Here are reported the steps necessary to run arboEL with BELB data.

For each command make sure that (a) you have the correct virtual environment activated and (b) you are in the right directory. In the example the virtual environment name is signaled in brackets and after that there is the folder (repository) name.

1. Setup arboEL

You first need to clone the arboEL repository:

(belb) home $ git clone https://github.com/dhdhagar/arboEL

Then follow the instructions to setup the environment including obtaining the original data provided by the authors.

2. Sanity check

Place all the scripts you find in this folder into the arboEL one.

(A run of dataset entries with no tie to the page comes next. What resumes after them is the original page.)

import Summits.QuantumFields.YangMills.Theorems.VirialFluxGapSharpTwistedLaplaceQuantitativeLaplaceOrbit
import Summits.QuantumFields.YangMills.Theorems.VirialFluxGapDeficitForm
import HarnessLib

/-!
# From per-class TUBE laws to the ORBIT LAPLACE LAW of the twisted ring deficit (the interface between layers B and D)
# (DIRECT Laplace road to ⟨stmt-QuantumFields-24204⟩ `VirialFluxGap.SharpTwistedLaplace`)

Helper module (free-hands work of width seat ym-line-sfw-p2-w3 g56, cell ym-idea-1; `--supports 24204`).  The chart layer (B2/B3) delivers,
for each sign class `s` of twist-eaters, a measurable tube `T_s` of ring histories and the per-tube law of
✓`QuantitativeLaplace.laplaceMethod_quantitative_orbit_tube`, `|∫_{T_s} e^{−βF_z} dμ_L − c_s β^{−9L⁴}| ≤ (K/β)·c_s β^{−9L⁴}`; the tubes are
pairwise disjoint (✓`ringDist_ge_of_invariants_ne`) and cover the small-deficit region `{F_z < η₀}` (✓`ringDeficit_floor_off_tube` +
✓`exists_gauge_ringDist_reference_lt` + B2's local surjectivity).  THIS FILE turns exactly these data into the per-`(L, z, β)` inequality

  ★★ `abs_integral_exp_sub_main_le_of_tubes`:  `|∫ e^{−βF_z} dμ_L − (Σ_s c_s)·β^{−9L⁴}| ≤ (K/β)·(Σ_s c_s)·β^{−9L⁴} + e^{−βη₀}`,

i.e. the hypothesis shape of ✓`OrbitAssembly.sharpTwistedLaplace_of_orbitLaplaceLaw` (layer D) with `M = Σ_s c_s`, by one call of
✓`QuantitativeLaplace.laplaceMethod_quantitative_sum_of_tubes` on the probability space `(ring histories, ringMeasure L)` with the integrand
`e^{−βF_z}` (bounded by `e^{−βη₀}` off the tubes since `F_z ≥ η₀` there).  Also `log_sum_ge_of_forall` — the one-sided bound `log(Σ c_s) ≥ −B`
from `log c_{s₀} ≥ −B` for one class (the only size information layer D needs about `M`).

Everything here is PROVED; no definitions, no named facts (namespace `Summit.QuantumFields.YangMills.Theorems.VirialFluxGap.OrbitAssembly`).
HONEST FRAMING: measure-theoretic plumbing; ⟨24204⟩, ⟨24319⟩ and every rung stay OPEN; the Yang–Mills mass gap (Clay) is NOT touched; no
summit is proved by a line.

## References
* K. W. Breitung, *Asymptotic Approximations for Probability Integrals*, LNM 1592 (1994), Thm 56 (6.31) (contributions of several minima add). [Breitung1994]
* E. Hasenpflug, D. Rudolf, B. Sprungk, Ann. Appl. Probab. 34 (2024), §3.4. [HasenpflugRudolfSprungk2024]
-/

set_option autoImplicit false

noncomputable section

open MeasureTheory Set
open scoped BigOperators
open Literature.MathematicalPhysics.QuantumFieldTheory hiding SU2
open Summit.QuantumFields.YangMills.Theorems.FemtoTransferGap
open Summit.QuantumFields.YangMills.Theorems.VirialFluxGap.RingDeficit
open Summit.QuantumFields.YangMills.Theorems.QuantitativeLaplace

namespace Summit.QuantumFields.YangMills.Theorems.VirialFluxGap.OrbitAssembly

variable {L : ℕ} [NeZero L]

/-- ★★ **Per-class tube laws ⇒ the orbit Laplace law of the ring deficit.**  For a finite family of pairwise disjoint measurable tubes `T_s` of
ring histories covering `{F_z < η₀}`, per-tube laws `|∫_{T_s} e^{−βF_z} dμ_L − c_s β^{−9L⁴}| ≤ (K/β)·c_s β^{−9L⁴}` (`β > 0`):
`|∫ e^{−βF_z} dμ_L − (Σ_s c_s) β^{−9L⁴}| ≤ (K/β)·(Σ_s c_s) β^{−9L⁴} + e^{−βη₀}`. [cite: Breitung1994, Thm 56 (6.31)] -/
theorem abs_integral_exp_sub_main_le_of_tubes {ι : Type*} [Fintype ι] (z : Fin 3 → Bool)
    {T : ι → Set ((Fin (2 * L - 1 + 1) → GaugeConfig 3 L SU2) × (Site 3 L → SU2))}
    (hTm : ∀ s, MeasurableSet (T s)) (hdisj : Pairwise fun s s' => Disjoint (T s) (T s'))
    {β η₀ K : ℝ} (hβ : 0 < β) {c : ι → ℝ}
    (hcover : ∀ P, ringDeficit L z P < η₀ → P ∈ ⋃ s, T s)
    (hlaw : ∀ s, |(∫ P in T s, Real.exp (-(β * ringDeficit L z P)) ∂(ringMeasure L)) - c s * β ^ (-(9 * (L : ℝ) ^ 4))| ≤
        K / β * (c s * β ^ (-(9 * (L : ℝ) ^ 4)))) :
    |(∫ P, Real.exp (-(β * ringDeficit L z P)) ∂(ringMeasure L)) - (∑ s, c s) * β ^ (-(9 * (L : ℝ) ^ 4))| ≤
      K / β * ((∑ s, c s) * β ^ (-(9 * (L : ℝ) ^ 4))) + Real.exp (-(β * η₀)) := by
  haveI := isProbabilityMeasure_ringMeasure (L := L)
  have hFm : Measurable fun P : (Fin (2 * L - 1 + 1) → GaugeConfig 3 L SU2) × (Site 3 L → SU2) =>
      Real.exp (-(β * ringDeficit L z P)) := (measurable_const.mul (measurable_ringDeficit z)).neg.exp
  have hFi : ∀ s, IntegrableOn (fun P => Real.exp (-(β * ringDeficit L z P))) (T s) (ringMeasure L) :=
    fun s => (integrable_exp_neg_mul_ringDeficit β z).integrableOn
  -- off the tubes `F_z ≥ η₀`, so the integrand is at most `e^{−βη₀}`
  have hout : ∀ P, P ∉ (⋃ s, T s) → |Real.exp (-(β * ringDeficit L z P))| ≤ Real.exp (-(β * η₀)) := by
    intro P hP
    have hge : η₀ ≤ ringDeficit L z P := by
      by_contra hlt
      exact hP (hcover P (lt_of_not_ge hlt))
    rw [abs_of_pos (Real.exp_pos _), Real.exp_le_exp]
    nlinarith
  have h := laplaceMethod_quantitative_sum_of_tubes (ρ := ringMeasure L) hTm hdisj hFm hFi
    (ℓ := fun s => c s * β ^ (-(9 * (L : ℝ) ^ 4))) (ε := fun s => K / β * (c s * β ^ (-(9 * (L : ℝ) ^ 4)))) hlaw
    (Real.exp_pos _).le hout
  have hsumℓ : (∑ s, c s * β ^ (-(9 * (L : ℝ) ^ 4))) = (∑ s, c s) * β ^ (-(9 * (L : ℝ) ^ 4)) := by rw [Finset.sum_mul]
  have hsumε : (∑ s, K / β * (c s * β ^ (-(9 * (L : ℝ) ^ 4)))) = K / β * ((∑ s, c s) * β ^ (-(9 * (L : ℝ) ^ 4))) := by
    rw [← Finset.mul_sum, Finset.sum_mul]
  rw [hsumℓ, hsumε, probReal_univ, mul_one] at h
  exact h

/-- The one-sided size bound layer D needs: if one class has `log c_{s₀} ≥ −B` and all `c_s ≥ 0`, then `log(Σ_s c_s) ≥ −B`. [folklore] -/
theorem log_sum_ge_of_forall {ι : Type*} [Fintype ι] {c : ι → ℝ} (hc : ∀ s, 0 ≤ c s) (s₀ : ι) (hc₀ : 0 < c s₀) {B : ℝ}
    (hB : -B ≤ Real.log (c s₀)) : -B ≤ Real.log (∑ s, c s) := by
  have hle : c s₀ ≤ ∑ s, c s := Finset.single_le_sum (fun s _ => hc s) (Finset.mem_univ s₀)
  exact hB.trans (Real.log_le_log hc₀ hle)

/-- Positivity of the main coefficient from one class. [folklore] -/
theorem sum_pos_of_exists {ι : Type*} [Fintype ι] {c : ι → ℝ} (hc : ∀ s, 0 ≤ c s) (s₀ : ι) (hc₀ : 0 < c s₀) : 0 < ∑ s, c s :=
  lt_of_lt_of_le hc₀ (Finset.single_le_sum (fun s _ => hc s) (Finset.mem_univ s₀))

end Summit.QuantumFields.YangMills.Theorems.VirialFluxGap.OrbitAssembly

end
import Literature.Geometry.Lorentzian.StationaryMetricDecomposition
import Literature.Geometry.Lorentzian.StationaryOrbitQuotientMetric
import HarnessLib

/-!
# The 1-form `ϑ = A − dt` descends to the orbit space: `ϑ = π^* ϑ_S`
(Anderson 2000, §0, (0.1): the connection 1-form `θ` of `g_M = -u²(dt + θ)² + π^* g_S` lives on `S`)

For a bundled four-dimensional chronological stationary spacetime with stationary Killing field
`X`, flow `θₛ = hX.flow`, a time function `t` and the 1-form `ϑ = A − dt` on `M`
(`StationaryMetricDecomposition.lean`: `ϑ(X) = 0`, `θₛ^* ϑ = ϑ`), this file constructs the
1-form `ϑ_S` on the orbit 3-manifold `S` of which `ϑ` is the pull-back, pointwise:

* `Spacetime.IsStationaryKilling.horizontalLiftCLM` — the horizontal lift `H_y : ℝ³ →L T_y M` as a
  continuous linear map (`horizontalLift` is linear);
* `Spacetime.IsStationaryKilling.thetaForm_apply_eq_horizontalLift` — **`ϑ` only sees the
  horizontal part**: `ϑ_y(v) = ϑ_y(H_y(dπ v))` (`v − H(dπ v) ∈ ker dπ = ℝ·X` and `ϑ(X) = 0`);
* `Spacetime.IsStationaryKilling.thetaFormS hX hchr t z` — **the 1-form `ϑ_S` on `S`**:
  `ϑ_S(z)(ζ) = ϑ_y(H_y ζ)` at the representative `y = z.out`; `thetaFormS_orbitProj` — the same
  value at **every** event `y` over `z` (flow invariance of `ϑ` and flow equivariance of `H`);
* `Spacetime.IsStationaryKilling.thetaForm_eq_thetaFormS` — **`ϑ = π^* ϑ_S`**:
  `ϑ_y(v) = ϑ_S(π y)(dπ_y v)` for all `v`;
* `Spacetime.IsStationaryKilling.val_eq_anderson_S` — hence Anderson's (0.1) with all data on
  `S`: `g(v, w) = -u²(π y) (dt v + ϑ_S(dπ v)) (dt w + ϑ_S(dπ w)) + g_S(π y)(dπ v, dπ w)`.

Not here: smoothness of `z ↦ ϑ_S(z)` as a section of the cotangent bundle of `S`. No named facts.

## References

* M. T. Anderson, Ann. Henri Poincaré 1 (2000) 977–994, arXiv:gr-qc/0001091, §0, (0.1)–(0.2)
  (key `Anderson2000`).
-/

noncomputable section

open Bundle Set Filter Function Manifold TopologicalSpace
open scoped ContDiff Topology Manifold

namespace Literature.Geometry.Lorentzian

namespace Spacetime

universe u

variable {𝓢 : Spacetime.{u} 4} [𝓢.metric.HasLeviCivita]
  {X : Π x : 𝓢.carrier, TangentSpace (𝓡 4) x}

/-! ### The horizontal lift as a continuous linear map -/

/-- The horizontal lift `H_y : ℝ³ → T_y M` as a continuous linear map (`horizontalLift_add`,
`horizontalLift_smul`; finite dimension). [cite: Anderson2000, §1.1] -/
def IsStationaryKilling.horizontalLiftCLM (hX : 𝓢.IsStationaryKilling X univ)
    (hchr : 𝓢.metric.IsChronological 𝓢.timeOrientation) (y : 𝓢.carrier) :
    EuclideanSpace ℝ (Fin 3) →L[ℝ] TangentSpace (𝓡 4) y :=
  LinearMap.toContinuousLinearMap
    { toFun := hX.horizontalLift hchr y
      map_add' := hX.horizontalLift_add hchr y
      map_smul' := hX.horizontalLift_smul hchr y }

/-- Unfolding lemma. [folklore] -/
@[simp]
theorem IsStationaryKilling.horizontalLiftCLM_apply (hX : 𝓢.IsStationaryKilling X univ)
    (hchr : 𝓢.metric.IsChronological 𝓢.timeOrientation) (y : 𝓢.carrier)
    (ζ : EuclideanSpace ℝ (Fin 3)) :
    hX.horizontalLiftCLM hchr y ζ = hX.horizontalLift hchr y ζ := rfl

/-! ### `ϑ` only sees the horizontal part -/

/-- **`ϑ` factors through `dπ`**: `ϑ_y(v) = ϑ_y(H_y(dπ_y v))` — the difference `v − H(dπ v)` lies
in `ker dπ_y = ℝ·X y` (`ker_mfderiv_orbitProj_eq_span`) and `ϑ(X) = 0` (`thetaForm_apply_self`).
[cite: Anderson2000, §0, (0.1)] -/
theorem IsStationaryKilling.thetaForm_apply_eq_horizontalLift (hX : 𝓢.IsStationaryKilling X univ)
    (hchr : 𝓢.metric.IsChronological 𝓢.timeOrientation) {t : 𝓢.carrier → ℝ}
    (ht : ContMDiff (𝓡 4) 𝓘(ℝ, ℝ) ∞ t) (htθ : ∀ s y, t (hX.flow (s, y)) = t y + s)
    (y : 𝓢.carrier) (v : TangentSpace (𝓡 4) y) :
    letI := hX.orbitSpaceChartedSpace hchr
    hX.thetaForm t y v =
      hX.thetaForm t y (hX.horizontalLift hchr y (mfderiv (𝓡 4) (𝓡 3) (orbitProj X) y v)) := by
  letI := hX.orbitSpaceChartedSpace hchr
  -- `v - H(dπ v) ∈ ker dπ = ℝ·X`
  set w := hX.horizontalLift hchr y (mfderiv (𝓡 4) (𝓡 3) (orbitProj X) y v) with hw
  have hker : v - w ∈ LinearMap.ker (mfderiv (𝓡 4) (𝓡 3) (orbitProj X) y).toLinearMap := by
    rw [LinearMap.mem_ker]
    change mfderiv (𝓡 4) (𝓡 3) (orbitProj X) y (v - w) = 0
    rw [map_sub, hw, hX.mfderiv_orbitProj_horizontalLift hchr, sub_self]
  rw [hX.ker_mfderiv_orbitProj_eq_span hchr y, Submodule.mem_span_singleton] at hker
  obtain ⟨c, hc⟩ := hker
  have hv : v = w + c • X y := by rw [hc, add_sub_cancel]
  conv_lhs => rw [hv]
  rw [map_add, map_smul, hX.thetaForm_apply_self hX.isMIntegralCurve_flow hX.flow_zero ht htθ y,
    smul_zero, add_zero]

/-! ### The 1-form `ϑ_S` on the orbit space -/

/-- **The 1-form `ϑ_S` on the orbit space** (Anderson's connection form `θ` of (0.1), as a form on
`S`): `ϑ_S(z)(ζ) = ϑ_y(H_y ζ)` at the representative event `y = z.out`; by `thetaFormS_orbitProj`
any event over `z` gives the same value. [cite: Anderson2000, §0, (0.1)] -/
def IsStationaryKilling.thetaFormS (hX : 𝓢.IsStationaryKilling X univ)
    (hchr : 𝓢.metric.IsChronological 𝓢.timeOrientation) (t : 𝓢.carrier → ℝ)
    (z : OrbitSpace X) : EuclideanSpace ℝ (Fin 3) →L[ℝ] ℝ :=
  (hX.thetaForm t z.out).comp (hX.horizontalLiftCLM hchr z.out)

/-- **`ϑ_S` may be computed at any event of the orbit**: `ϑ_S(π y)(ζ) = ϑ_y(H_y ζ)` — the
representative `z.out = θₛ y` for some `s`, `H_{θₛ y} = dθₛ ∘ H_y` (`horizontalLift_flow`) and
`θₛ^* ϑ = ϑ` (`thetaForm_flow`). [cite: Anderson2000, §0, (0.1)] -/
theorem IsStationaryKilling.thetaFormS_orbitProj (hX : 𝓢.IsStationaryKilling X univ)
    (hchr : 𝓢.metric.IsChronological 𝓢.timeOrientation) {t : 𝓢.carrier → ℝ}
    (ht : ContMDiff (𝓡 4) 𝓘(ℝ, ℝ) ∞ t) (htθ : ∀ s y, t (hX.flow (s, y)) = t y + s)
    (y : 𝓢.carrier) (ζ : EuclideanSpace ℝ (Fin 3)) :
    hX.thetaFormS hchr t (orbitProj X y) ζ = hX.thetaForm t y (hX.horizontalLift hchr y ζ) := by
  -- `(π y).out = θ(s, y)` for some `s`
  have hX1 := hX.contMDiff_one
  have hc : IsCompleteVectorField X := fun x ↦
    ⟨fun s ↦ hX.flow (s, x), hX.isMIntegralCurve_flow x, hX.flow_zero x⟩
  have hmem : (orbitProj X y).out ∈ Literature.Geometry.Lorentzian.stationaryOrbit X {y} := by
    rw [← orbitProj_eq_iff X hX1 hc]
    exact (Quotient.out_eq _).symm
  obtain ⟨s, hs⟩ := (mem_stationaryOrbit_singleton_iff_exists_flow_eq hX1
    hX.isMIntegralCurve_flow hX.flow_zero).1 hmem
  have key : hX.thetaForm t (hX.flow (s, y)) (hX.horizontalLift hchr (hX.flow (s, y)) ζ) =
      hX.thetaForm t y (hX.horizontalLift hchr y ζ) := by
    rw [hX.horizontalLift_flow hchr s y ζ]
    exact hX.thetaForm_flow (hX.contMDiff_flow.of_le (WithTop.coe_le_coe.mpr le_top))
      hX.flow_zero hX.flow_add hX.isMIntegralCurve_flow ht htθ s y _
  rw [hs] at key
  exact key

/-- **`ϑ = π^* ϑ_S`**: `ϑ_y(v) = ϑ_S(π y)(dπ_y v)` for every tangent vector `v` of `M` — the
horizontal, invariant 1-form `ϑ` is the pull-back of the 1-form `ϑ_S` on the orbit space
(Anderson 2000, (0.1): the connection form lives on `S`). [cite: Anderson2000, §0, (0.1)] -/
theorem IsStationaryKilling.thetaForm_eq_thetaFormS (hX : 𝓢.IsStationaryKilling X univ)
    (hchr : 𝓢.metric.IsChronological 𝓢.timeOrientation) {t : 𝓢.carrier → ℝ}
    (ht : ContMDiff (𝓡 4) 𝓘(ℝ, ℝ) ∞ t) (htθ : ∀ s y, t (hX.flow (s, y)) = t y + s)
    (y : 𝓢.carrier) (v : TangentSpace (𝓡 4) y) :
    letI := hX.orbitSpaceChartedSpace hchr
    hX.thetaForm t y v =
      hX.thetaFormS hchr t (orbitProj X y) (mfderiv (𝓡 4) (𝓡 3) (orbitProj X) y v) := by
  letI := hX.orbitSpaceChartedSpace hchr
  rw [hX.thetaFormS_orbitProj hchr ht htθ]
  exact hX.thetaForm_apply_eq_horizontalLift hchr ht htθ y v

/-- **Anderson 2000, (0.1)–(0.2), with all data on `S`.** For a chronological stationary
spacetime, a time function `t` and tangent vectors `v, w` at an event `y` over `z = π y`:
`g(v, w) = -u²(z) (dt v + ϑ_S(z)(dπ v)) (dt w + ϑ_S(z)(dπ w)) + g_S(z)(dπ v, dπ w)`, where
`u² = lapse²` would be `-⟨X, X⟩` (written here as `-⟨X, X⟩_y`), `ϑ_S` is the connection form on
`S` and `g_S` the quotient metric (`quotientMetricVal_mfderiv_orbitProj`). [cite: Anderson2000, §0, (0.1)–(0.2)] -/
theorem IsStationaryKilling.val_eq_anderson_S (hX : 𝓢.IsStationaryKilling X univ)
    (hchr : 𝓢.metric.IsChronological 𝓢.timeOrientation) {t : 𝓢.carrier → ℝ}
    (ht : ContMDiff (𝓡 4) 𝓘(ℝ, ℝ) ∞ t) (htθ : ∀ s y, t (hX.flow (s, y)) = t y + s)
    (y : 𝓢.carrier) (v w : TangentSpace (𝓡 4) y) :
    letI := hX.orbitSpaceChartedSpace hchr
    𝓢.metric.val y v w =
      -(-𝓢.metric.val y (X y) (X y)) *
          (mvfderiv (𝓡 4) t y v +
            hX.thetaFormS hchr t (orbitProj X y) (mfderiv (𝓡 4) (𝓡 3) (orbitProj X) y v)) *
          (mvfderiv (𝓡 4) t y w +
            hX.thetaFormS hchr t (orbitProj X y) (mfderiv (𝓡 4) (𝓡 3) (orbitProj X) y w)) +
        hX.quotientMetricVal hchr (orbitProj X y) (mfderiv (𝓡 4) (𝓡 3) (orbitProj X) y v)
          (mfderiv (𝓡 4) (𝓡 3) (orbitProj X) y w) := by
  letI := hX.orbitSpaceChartedSpace hchr
  rw [← hX.thetaForm_eq_thetaFormS hchr ht htθ y v, ← hX.thetaForm_eq_thetaFormS hchr ht htθ y w,
    hX.quotientMetricVal_mfderiv_orbitProj hchr y v w]
  exact hX.val_eq_anderson t y v w

end Spacetime

end Literature.Geometry.Lorentzian

end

Make sure that the script train_medmentions_original.sh (training with data provided by the authors) runs without issues (at least until it starts the actual training).

3. Convert BELB data

Run:

(belb) belb-benchmark $ python -m benchmark.arboel.arboel --run input --in_dir data_directory --out_dir arboel_directory --belb belb_directory

This will convert BELB data into the format required by arboEL and store it into in_dir.

4. arboEL preprocessing

Run:

(blink37) arboEL $ ./create_belb_runs.sh data_directory

This will place each KB in the correct corpus directory and pre-process the data as required by arboEL.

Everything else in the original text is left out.